The poem says: "Seen from one side of the ridge, the peaks are different in height." . I don't know the true face of Lushan Mountain, but I am only on this mountain. "Our previous problem-solving thinking focused on' the equation has a real root', and we couldn't jump out of the palm of the Tathagata's hand. The solution in "Five" is an ingenious solution, which permeates the transformation of numbers and shapes. If we look at the problem from another angle, we will convert the term of equation ① into.

a=cos2x-cosx- 1

Think of A as a function of X, and think in reverse: If X has a real number solution, there is COSX ∈ [- 1, 1], and a = [COSX-( 1/2)] 2-(5/4) When COSX = (6544). There is a maximum value of A =(9/4)-(5/4)= 1, so on the other hand, when a takes a value in [-(5/4), 1], cosx must be in [- 1,/kloc-0. You see, isn't the range of a found out?

VII. Variants

1989 the Monkey King in the Journey to the West is miraculous and changeable. Good math problems also have some variations. What else can you think of from the above solution? Can you adapt a corresponding topic? Give it a try.

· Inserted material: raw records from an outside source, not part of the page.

import Summits.HubbardSuperconductivity.HubbardSuperconductivity.Theorems.BalabanIRBirComplexStableXYRCovarianceFRDMatrix
import Literature.MathematicalPhysics.QuantumFieldTheory.TorusChartCochains
import HarnessLib

/-!
# Crux `BirComplexStableXYR` (stmt-HubbardSuperconductivity-14845), line `fat-gaussian-defect-calculus`, chapter 1
# (lead c7, exact Fröhlich–Spencer unfolding): the thin Gaussian form on EXACT cochains is the site Hessian form

Support file (prover seat 1, route BalabanIR; item G1 of lead c7's 10:55Z list, model-specific half).

Lead c7's summed window Hessian ("thin") form of a real `1`-cochain `ω` on the space–time torus
`Λ L M = (Fin 2 → ZMod L) × ZMod M` (chart `TorusChart.piProdZMod 2 L M`; registered stub `stub_thinFormCoercive`)
evaluates, in the window with corner `s`, the window Hessian `−Re Σ_n c_n (n·v)²` on the **path configuration**
`v_w =` staircase sum of `ω` from `s` to `sh L M s w` (`w.1` edges in direction `0`, then `w.2.1` in direction `1`,
then `w.2.2` in direction `2`).  For an exact cochain `ω = d₀ φ` the staircase sum telescopes to
`φ (sh L M s w) − φ s` (`tfe_pathSum_d₀`, from `TorusChart.lineSum_d₀` and the endpoint identity `tfe_sh_eq`), the
constant `φ s` drops out of `n·v` by neutrality (N) (`Σ_w n_w = 0`), and what is left is the translate-summed real
Hessian `Q_c(φ) = Re(−Σ_s Σ_n c_n (n·(φ∘sh s))²)` of `gaussianCoercive`, i.e. the quadratic form `φᵀ H_c φ` of the
inline site Hessian matrix of the landed covariance stubs (`cfrd_form_eq`, file `…CovarianceFRDMatrix`):

* `tfe_thinForm_d₀_eq_re` — thin form of `d₀ φ` `=` `Q_c(φ)`;
* `thinForm_d0_eq_hessianForm` — thin form of `d₀ φ` `= φ ⬝ᵥ (H_c *ᵥ φ)` (registered stub of this seat on the crux item).

Consequently every landed statement about `H_c` (`birHessian_le_smul_one`, `birHessian_covarianceFRD{,_gradient,_decay,
_quasi1D}`, `birHessian_fluctuation_{smallField,polymerGas,reflection}`) applies verbatim to the Gaussian
`e^{−(K/2)·thinForm(d₀ψ)}` produced by the square completion of chapter 1.

No definitions; sorry-free. [folklore]
-/

noncomputable section

namespace Summit.HubbardSuperconductivity.HubbardSuperconductivity.Theorems

set_option linter.dupNamespace false -- summit = problem name (single-conjunct summit), D-0017

open scoped BigOperators Matrix ComplexConjugate
open Complex Summit.HubbardSuperconductivity.BirComplexStableXYNegative
open Literature.Probability.LatticeModels Literature.MathematicalPhysics.QuantumFieldTheory

section ThinFormExact

variable {r : ℕ} {L M : ℕ} [NeZero L] [NeZero M]

/-! ## The chart's unit translations and the window corner map -/

/-- Direction `0` of the space–time chart is the first spatial unit translation. [folklore] -/
theorem tfe_gen_zero : (TorusChart.piProdZMod 2 L M).gen 0 = (Pi.single 0 1, 0) :=
  TorusChart.piProdZMod_gen_castSucc 2 L M 0

/-- Direction `1` of the space–time chart is the second spatial unit translation. [folklore] -/
theorem tfe_gen_one : (TorusChart.piProdZMod 2 L M).gen 1 = (Pi.single 1 1, 0) :=
  TorusChart.piProdZMod_gen_castSucc 2 L M 1

/-- Direction `2` of the space–time chart is the temporal unit translation. [folklore] -/
theorem tfe_gen_two : (TorusChart.piProdZMod 2 L M).gen 2 = (0, 1) :=
  TorusChart.piProdZMod_gen_last 2 L M

/-- **Endpoint identity**: the window site `sh L M s w` is reached from the corner `s` by `w.1` steps in direction
`0`, `w.2.1` steps in direction `1` and `w.2.2` steps in direction `2`. [folklore] -/
theorem tfe_sh_eq (s : Λ L M) (w : W r) :
    sh L M s w = s + (w.1 : ℕ) • (TorusChart.piProdZMod 2 L M).gen 0 + (w.2.1 : ℕ) • (TorusChart.piProdZMod 2 L M).gen 1 + (w.2.2 : ℕ) • (TorusChart.piProdZMod 2 L M).gen 2 := by
  rw [tfe_gen_zero, tfe_gen_one, tfe_gen_two]
  ext i
  · simp only [sh, Prod.fst_add, Pi.add_apply, nsmul_eq_mul]
    fin_cases i <;> simp
  · simp [sh, nsmul_eq_mul]

/-- **Telescoping of the staircase sum of a gradient**: for `ω = d₀ φ` the window path configuration at `w` is
`φ (sh L M s w) − φ s`. [folklore] -/
theorem tfe_pathSum_d₀ (φ : Λ L M → ℝ) (s : Λ L M) (w : W r) :
    (TorusChart.piProdZMod 2 L M).lineSum ((TorusChart.piProdZMod 2 L M).d₀ φ) 0 (w.1 : ℕ) s
      + (TorusChart.piProdZMod 2 L M).lineSum ((TorusChart.piProdZMod 2 L M).d₀ φ) 1 (w.2.1 : ℕ) (s + (w.1 : ℕ) • (TorusChart.piProdZMod 2 L M).gen 0)
      + (TorusChart.piProdZMod 2 L M).lineSum ((TorusChart.piProdZMod 2 L M).d₀ φ) 2 (w.2.2 : ℕ)
          (s + (w.1 : ℕ) • (TorusChart.piProdZMod 2 L M).gen 0 + (w.2.1 : ℕ) • (TorusChart.piProdZMod 2 L M).gen 1)
      = φ (sh L M s w) - φ s := by
  rw [TorusChart.lineSum_d₀, TorusChart.lineSum_d₀, TorusChart.lineSum_d₀, tfe_sh_eq]
  ring

/-- Under neutrality (N) the constant `φ s` drops out of the frequency pairing with the path configuration.
[folklore] -/
theorem tfe_freqSum_pathSum_d₀ (φ : Λ L M → ℝ) (s : Λ L M) {n : Freq r} (hn : ∑ w, n w = 0) :
    (∑ w : W r, (n w : ℝ) *
        ((TorusChart.piProdZMod 2 L M).lineSum ((TorusChart.piProdZMod 2 L M).d₀ φ) 0 (w.1 : ℕ) s
          + (TorusChart.piProdZMod 2 L M).lineSum ((TorusChart.piProdZMod 2 L M).d₀ φ) 1 (w.2.1 : ℕ) (s + (w.1 : ℕ) • (TorusChart.piProdZMod 2 L M).gen 0)
          + (TorusChart.piProdZMod 2 L M).lineSum ((TorusChart.piProdZMod 2 L M).d₀ φ) 2 (w.2.2 : ℕ)
              (s + (w.1 : ℕ) • (TorusChart.piProdZMod 2 L M).gen 0 + (w.2.1 : ℕ) • (TorusChart.piProdZMod 2 L M).gen 1)))
      = ∑ w : W r, (n w : ℝ) * φ (sh L M s w) := by
  simp only [tfe_pathSum_d₀, mul_sub, Finset.sum_sub_distrib, ← Finset.sum_mul]
  have h : (∑ w : W r, (n w : ℝ)) = 0 := by exact_mod_cast hn
  rw [h, zero_mul, sub_zero]

/-- **Thin form of an exact cochain, `Re`-form**: lead c7's summed window Hessian form evaluated at `ω = d₀ φ` equals
the translate-summed real Hessian `Q_c(φ) = Re(−Σ_s Σ_n c_n (n·(φ∘sh s))²)` of `gaussianCoercive`. [folklore] -/
theorem tfe_thinForm_d₀_eq_re (c : Table r) (hN : ∀ n ∈ c.support, ∑ w, n w = 0) (φ : Λ L M → ℝ) :
    (∑ s : Λ L M, (-c.sum (fun n a => a * (((∑ w : W r, (n w : ℝ) *
        ((TorusChart.piProdZMod 2 L M).lineSum ((TorusChart.piProdZMod 2 L M).d₀ φ) 0 (w.1 : ℕ) s
          + (TorusChart.piProdZMod 2 L M).lineSum ((TorusChart.piProdZMod 2 L M).d₀ φ) 1 (w.2.1 : ℕ) (s + (w.1 : ℕ) • (TorusChart.piProdZMod 2 L M).gen 0)
          + (TorusChart.piProdZMod 2 L M).lineSum ((TorusChart.piProdZMod 2 L M).d₀ φ) 2 (w.2.2 : ℕ)
              (s + (w.1 : ℕ) • (TorusChart.piProdZMod 2 L M).gen 0 + (w.2.1 : ℕ) • (TorusChart.piProdZMod 2 L M).gen 1))) ^ 2 : ℝ) : ℂ))).re)
      = (-∑ s : Λ L M, c.sum (fun n a => a * (((∑ w, (n w : ℝ) * φ (sh L M s w)) ^ 2 : ℝ) : ℂ))).re := by
  rw [neg_re, re_sum, ← Finset.sum_neg_distrib]
  refine Finset.sum_congr rfl fun s _ => ?_
  rw [neg_re]
  congr 2
  refine Finsupp.sum_congr fun n hn => ?_
  rw [tfe_freqSum_pathSum_d₀ φ s (hN n hn)]

/-- **Thin form of an exact cochain = site Hessian quadratic form** (registered stub `thinForm_d0_eq_hessianForm` of
prover seat 1 on stmt-HubbardSuperconductivity-14845; item G1 of lead c7's chapter 1): for every neutral table `c` and
every real field `φ` on `Λ L M`, lead c7's thin form of `d₀ φ` equals `φ ⬝ᵥ (H_c *ᵥ φ)` with `H_c` the inline site
Hessian matrix of the covariance stubs `birHessian_*`. [folklore] -/
theorem thinForm_d0_eq_hessianForm : ∀ (r : ℕ) (c : Table r), (∀ n ∈ c.support, ∑ w, n w = 0) → ∀ (L M : ℕ) [NeZero L] [NeZero M] (φ : Λ L M → ℝ), (∑ s : Λ L M, (-c.sum (fun n a => a * (((∑ w : W r, (n w : ℝ) * ((Literature.MathematicalPhysics.QuantumFieldTheory.TorusChart.piProdZMod 2 L M).lineSum ((Literature.MathematicalPhysics.QuantumFieldTheory.TorusChart.piProdZMod 2 L M).d₀ φ) 0 (w.1 : ℕ) s + (Literature.MathematicalPhysics.QuantumFieldTheory.TorusChart.piProdZMod 2 L M).lineSum ((Literature.MathematicalPhysics.QuantumFieldTheory.TorusChart.piProdZMod 2 L M).d₀ φ) 1 (w.2.1 : ℕ) (s + (w.1 : ℕ) • (Literature.MathematicalPhysics.QuantumFieldTheory.TorusChart.piProdZMod 2 L M).gen 0) + (Literature.MathematicalPhysics.QuantumFieldTheory.TorusChart.piProdZMod 2 L M).lineSum ((Literature.MathematicalPhysics.QuantumFieldTheory.TorusChart.piProdZMod 2 L M).d₀ φ) 2 (w.2.2 : ℕ) (s + (w.1 : ℕ) • (Literature.MathematicalPhysics.QuantumFieldTheory.TorusChart.piProdZMod 2 L M).gen 0 + (w.2.1 : ℕ) • (Literature.MathematicalPhysics.QuantumFieldTheory.TorusChart.piProdZMod 2 L M).gen 1))) ^ 2 : ℝ) : ℂ))).re) = φ ⬝ᵥ ((Matrix.of fun i j : Λ L M => (-(∑ k : Λ L M × ↥c.support, c k.2 * ((∑ w, ((k.2 : Freq r) w : ℝ) * (if sh L M k.1 w = i then (1 : ℝ) else 0) : ℝ) : ℂ) * ((∑ w, ((k.2 : Freq r) w : ℝ) * (if sh L M k.1 w = j then (1 : ℝ) else 0) : ℝ) : ℂ))).re) *ᵥ φ) := by
  intro r c hN L M _ _ φ
  rw [tfe_thinForm_d₀_eq_re c hN φ]
  exact cfrd_form_eq c φ

end ThinFormExact

end Summit.HubbardSuperconductivity.HubbardSuperconductivity.Theorems

end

Coincidentally, nine years later, in the first year of the new millennium, 200 1, the last question was "Two. The fill-in-the-blank question in the first year of Beijing middle school students' mathematics competition is like this: "8. If the equation sin2x+sinx+a=0 has a real number solution, find the sum of the maximum and minimum values of the number A. "

Readers appreciate this, will they "smile"

Eight. enlighten

Looking back at the above problem-solving process, we used the idea of equation, equivalent transformation, combination of numbers and shapes, changing perspective and reverse thinking. Thought endows wisdom, wisdom produces ingenious solutions, and ingenious solutions are intoxicating.